Hawaiian Waste Due for Mainland Piling Up; Company Awaits USDA Approval

Date: May 21, 2010

Source: News Room

A plan to ship Hawaiian waste stateside is still on hold. According to various accounts, more than 20,000 tons of waste has now accumulated at Hawaiian Waste Systems' (HWS) facility in Oahu awaiting shipment across the Pacific to a landfill in Washington State as federal regulators wrangle over paperwork. HWS said that approval of an amendment to its federal permit has taken much longer than expected. The original plan involved transporting about 100,000 tons of waste per year in shrink-wrapped bales in sealed containers to the Roosevelt landfill in Washington State via the Columbia River. However, the company realized that it would be more efficient to instead unload the wastes onto trains at Lower Columbia ports - Longview, Rainier or Vancouver which would save four to five days shipping time. Since HWS was the low bidder at $99.89 a ton, about half what other bidders would have charged, it likely needs whatever efficiencies can be squeezed out of the process.

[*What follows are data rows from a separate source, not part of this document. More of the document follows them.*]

import Summits.QuantumFields.YangMills.Theorems.ColdStartUniversalityShenZhuZhuWilsonLoopConcentrationSU2
import Summits.QuantumFields.YangMills.Theorems.ColdStartUniversalityShenZhuZhuFunctionalInequalitiesSU2
import HarnessLib

/-!
# Variance of WILSON LOOPS under every infinite-volume limit point of three-dimensional `SU(2)` lattice Yang–Mills at strong
# coupling: `Var_μ(W_C) ≤ Σ_e mult_C(e)² / (2(1 − 24|β|))`, `= |C|/(2(1 − 24|β|))` for trails

Seat `ym-line-csu-p1` (g38), route `ColdStartUniversality` of `Summits/QuantumFields/YangMills`, helper file G6 — the Poincaré companion
of G5 (`…ShenZhuZhuWilsonLoopConcentrationSU2`): the seat's sharp functional inequalities for infinite-volume limit points
(`szzFunctionalInequalitiesWith_su2_sharp : SZZFunctionalInequalitiesWith 3 2 β (1 − 24|β|)`, g38) applied to the Wilson loop observable,
which G5 showed to be a smooth `mult_C(e)/√2`-Lipschitz matrix cylinder (`exists_smooth_linkLipschitz_wilsonLoopObs`).

* ★★ `szz_wilsonLoop_variance_su2` — for EVERY infinite-volume limit point `μ` of the periodic Wilson states of `SU(2)` lattice
  Yang–Mills on `ℤ³` at 't Hooft coupling `|β| < 1/24` and every closed walk `C`:
  `Var_μ(W_C) ≤ Σ_{e ∈ links(C)} mult_C(e)² / (2 (1 − 24|β|))`, `W_C = ½ Re tr hol_C`.
* ★★ `szz_wilsonLoop_variance_su2_of_isTrail` — for a closed trail: `Var_μ(W_C) ≤ |C| / (2 (1 − 24|β|))` — PERIMETER growth of
  Wilson-loop fluctuations (Shen–Zhu–Zhu, CMP 400 (2023), Cor. 1.5 / Rem. 4.6 print `Var(W_C) ≲ |C|/(K_S N)` on the window
  `|β| < 1/(16(d−1)) = 1/32` with `K_S = 1 − 32|β|`; here the window is `1/24` and the constant `1 − 24|β|`; the venture `YMGap` has the
  analogue for DLR states on its Dobrushin window).
* `szz_wilsonLoop_entropy_su2` — the defective log-Sobolev form `Ent_μ(W_C²) ≤ Σ_e mult_C(e)² / (1 − 24|β|)`.

THEOREMS ONLY, no definition, no sorry.  HONEST FRAMING: STRONG coupling (`|β| < 1/24` 't Hooft), fixed lattice, `SU(2)`, `d = 3`; nothing
at weak coupling / in the continuum, no area law, nothing `K`-uniform along the route's scaling (`UniformColdStartMixing`, 24809, ASIDE, not
restated); no crux, rung or summit statement is proved; the Yang–Mills mass gap is NOT proved.

References: H. Shen, R. Zhu, X. Zhu, CMP 400 (2023) 805–851 = arXiv:2204.12737, Thm 1.4, Cor. 1.5, Rem. 4.6 [ShenZhuZhu2022].
-/

set_option autoImplicit false

noncomputable section

namespace Summit.QuantumFields.YangMills.Theorems.ColdStartUniversality

open MeasureTheory ProbabilityTheory Finset Filter Set
open scoped BigOperators NNReal ENNReal Topology Matrix Matrix.Norms.Frobenius ContDiff
open SimpleGraph
open Literature.Probability.LatticeModels (Site zdGraph)
open Literature.MathematicalPhysics.QuantumFieldTheory
open Literature.MathematicalPhysics.QuantumLattice (fundamentalRep fundamentalRep_apply infiniteVolumeLimitPoints LGConfig
  normalisedCharacter wilsonLoopObs loopExpectation)
open Summit.Ventures.YMGap.RobustBall (dartMult)

/-- **Variance and entropy of Wilson loops** under every infinite-volume limit point of `SU(2)` lattice Yang–Mills on `ℤ³` at 't Hooft
coupling `|β| < 1/24` (both clauses of the sharp functional inequalities, for the Wilson loop of a closed walk `C`):
`Ent_μ(W_C²) ≤ Σ_e mult_C(e)² / (1 − 24|β|)` and `Var_μ(W_C) ≤ Σ_e mult_C(e)² / (2(1 − 24|β|))`.
The Yang–Mills mass gap is NOT proved. [cite: ShenZhuZhu2022, Theorem 1.4, Corollary 1.5] -/
theorem szz_wilsonLoop_entropy_variance_su2 {β : ℝ} (hβ : |β| < 1 / 24)
    {μ : Measure (LGConfig 3 (Matrix.specialUnitaryGroup (Fin 2) ℂ))}
    (hμ : μ ∈ infiniteVolumeLimitPoints (d := 3) (fundamentalRep (Fin 2)) (((2 : ℕ) : ℝ) * β))
    {x : Site 3} (w : (zdGraph 3).Walk x x) :
    (∫ U, wilsonLoopObs (fun g : Matrix.specialUnitaryGroup (Fin 2) ℂ => normalisedCharacter 2 (fundamentalRep (Fin 2) g)) w U ^ 2 *
          Real.log (wilsonLoopObs (fun g : Matrix.specialUnitaryGroup (Fin 2) ℂ => normalisedCharacter 2 (fundamentalRep (Fin 2) g)) w U ^ 2) ∂μ -
        (∫ U, wilsonLoopObs (fun g : Matrix.specialUnitaryGroup (Fin 2) ℂ => normalisedCharacter 2 (fundamentalRep (Fin 2) g)) w U ^ 2 ∂μ) *
          Real.log (∫ U, wilsonLoopObs (fun g : Matrix.specialUnitaryGroup (Fin 2) ℂ => normalisedCharacter 2 (fundamentalRep (Fin 2) g)) w U ^ 2 ∂μ)
        ≤ (∑ e ∈ walkEdges w, (dartMult w e : ℝ) ^ 2) / (1 - 24 * |β|)) ∧
    Var[wilsonLoopObs (fun g : Matrix.specialUnitaryGroup (Fin 2) ℂ => normalisedCharacter 2 (fundamentalRep (Fin 2) g)) w; μ] ≤
      (∑ e ∈ walkEdges w, (dartMult w e : ℝ) ^ 2) / (2 * (1 - 24 * |β|)) := by
  classical
  obtain ⟨f, hf, hrep, hLip⟩ := exists_smooth_linkLipschitz_wilsonLoopObs (N := 2) w
  set L : ↥(walkEdges w) → ℝ := fun e =>
    (dartMult w (e : Literature.MathematicalPhysics.QuantumLattice.ZdEdge 3) : ℝ) / Real.sqrt ((2 : ℕ) : ℝ) with hLdef
  have hL : ∀ e, 0 ≤ L e := fun e => div_nonneg (Nat.cast_nonneg _) (Real.sqrt_nonneg _)
  have hsum : ∑ e, L e ^ 2 = (∑ e ∈ walkEdges w, (dartMult w e : ℝ) ^ 2) / 2 := by
    have h2 : Real.sqrt ((2 : ℕ) : ℝ) ^ 2 = 2 := by rw [Real.sq_sqrt (Nat.cast_nonneg _)]; norm_num
    simp only [hLdef, div_pow, h2]
    rw [← Finset.sum_div, Finset.sum_coe_sort (walkEdges w) (fun e => (dartMult w e : ℝ) ^ 2)]
  have key := szzFunctionalInequalitiesWith_su2_sharp β hβ μ hμ (walkEdges w) f L hf hL hLip
  have hF : matrixCylinder (walkEdges w) f =
      wilsonLoopObs (fun g : Matrix.specialUnitaryGroup (Fin 2) ℂ => normalisedCharacter 2 (fundamentalRep (Fin 2) g)) w := funext hrep
  rw [hF, hsum] at key
  refine ⟨key.1.trans (le_of_eq ?_), key.2.trans (le_of_eq ?_)⟩
  · ring
  · rw [div_mul_eq_mul_div, one_mul, div_div]

/-- ★★ **Variance of Wilson loops** under every infinite-volume limit point of `SU(2)` lattice Yang–Mills on `ℤ³` at 't Hooft coupling
`|β| < 1/24`: `Var_μ(W_C) ≤ Σ_{e ∈ links(C)} mult_C(e)² / (2(1 − 24|β|))` for every closed walk `C`.  The Yang–Mills mass gap is NOT
proved. [cite: ShenZhuZhu2022, Theorem 1.4, Corollary 1.5] -/
theorem szz_wilsonLoop_variance_su2 {β : ℝ} (hβ : |β| < 1 / 24)
    {μ : Measure (LGConfig 3 (Matrix.specialUnitaryGroup (Fin 2) ℂ))}
    (hμ : μ ∈ infiniteVolumeLimitPoints (d := 3) (fundamentalRep (Fin 2)) (((2 : ℕ) : ℝ) * β))
    {x : Site 3} (w : (zdGraph 3).Walk x x) :
    Var[wilsonLoopObs (fun g : Matrix.specialUnitaryGroup (Fin 2) ℂ => normalisedCharacter 2 (fundamentalRep (Fin 2) g)) w; μ] ≤
      (∑ e ∈ walkEdges w, (dartMult w e : ℝ) ^ 2) / (2 * (1 - 24 * |β|)) :=
  (szz_wilsonLoop_entropy_variance_su2 hβ hμ w).2

/-- ★★ **Perimeter growth of Wilson-loop fluctuations, closed trails**: under every infinite-volume limit point of `SU(2)` lattice
Yang–Mills on `ℤ³` at 't Hooft coupling `|β| < 1/24`, `Var_μ(W_C) ≤ |C| / (2(1 − 24|β|))` for every closed trail `C` (no link used
twice; e.g. every rectangle, `|C| = 2(R+T)`).  Shen–Zhu–Zhu Cor. 1.5 / Rem. 4.6 print `Var(W_C) ≲ |C|/(K_S N)` on `|β| < 1/32`.
The Yang–Mills mass gap is NOT proved. [cite: ShenZhuZhu2022, Corollary 1.5, Remark 4.6] -/
theorem szz_wilsonLoop_variance_su2_of_isTrail {β : ℝ} (hβ : |β| < 1 / 24)
    {μ : Measure (LGConfig 3 (Matrix.specialUnitaryGroup (Fin 2) ℂ))}
    (hμ : μ ∈ infiniteVolumeLimitPoints (d := 3) (fundamentalRep (Fin 2)) (((2 : ℕ) : ℝ) * β))
    {x : Site 3} {w : (zdGraph 3).Walk x x} (htr : w.IsTrail) :
    Var[wilsonLoopObs (fun g : Matrix.specialUnitaryGroup (Fin 2) ℂ => normalisedCharacter 2 (fundamentalRep (Fin 2) g)) w; μ] ≤
      (w.length : ℝ) / (2 * (1 - 24 * |β|)) := by
  have h := szz_wilsonLoop_variance_su2 hβ hμ w
  rw [sum_dartMult_sq_eq_length_of_isTrail htr] at h
  exact h

/-- The defective log-Sobolev clause alone: `Ent_μ(W_C²) ≤ Σ_e mult_C(e)² / (1 − 24|β|)`; for a closed trail `≤ |C| / (1 − 24|β|)`.
The Yang–Mills mass gap is NOT proved. [cite: ShenZhuZhu2022, Theorem 1.4] -/
theorem szz_wilsonLoop_entropy_su2_of_isTrail {β : ℝ} (hβ : |β| < 1 / 24)
    {μ : Measure (LGConfig 3 (Matrix.specialUnitaryGroup (Fin 2) ℂ))}
    (hμ : μ ∈ infiniteVolumeLimitPoints (d := 3) (fundamentalRep (Fin 2)) (((2 : ℕ) : ℝ) * β))
    {x : Site 3} {w : (zdGraph 3).Walk x x} (htr : w.IsTrail) :
    ∫ U, wilsonLoopObs (fun g : Matrix.specialUnitaryGroup (Fin 2) ℂ => normalisedCharacter 2 (fundamentalRep (Fin 2) g)) w U ^ 2 *
          Real.log (wilsonLoopObs (fun g : Matrix.specialUnitaryGroup (Fin 2) ℂ => normalisedCharacter 2 (fundamentalRep (Fin 2) g)) w U ^ 2) ∂μ -
        (∫ U, wilsonLoopObs (fun g : Matrix.specialUnitaryGroup (Fin 2) ℂ => normalisedCharacter 2 (fundamentalRep (Fin 2) g)) w U ^ 2 ∂μ) *
          Real.log (∫ U, wilsonLoopObs (fun g : Matrix.specialUnitaryGroup (Fin 2) ℂ => normalisedCharacter 2 (fundamentalRep (Fin 2) g)) w U ^ 2 ∂μ)
      ≤ (w.length : ℝ) / (1 - 24 * |β|) := by
  have h := (szz_wilsonLoop_entropy_variance_su2 hβ hμ w).1
  rw [sum_dartMult_sq_eq_length_of_isTrail htr] at h
  exact h

end Summit.QuantumFields.YangMills.Theorems.ColdStartUniversality

end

However, switching transportation plans requires approval from the Animal and Plant Inspection Service (APIS), a division of the U.S. Department of Agriculture (USDA). Months of empty promises of approval from the USDA has led HWS president Mike Chutz to declare "I don't believe anything that the USDA says until they do it, and I don't even believe it after they do it. We have been frustrated from performing this contract which we entered into in good faith, and we've been prepared to perform throughout the course of this," he said.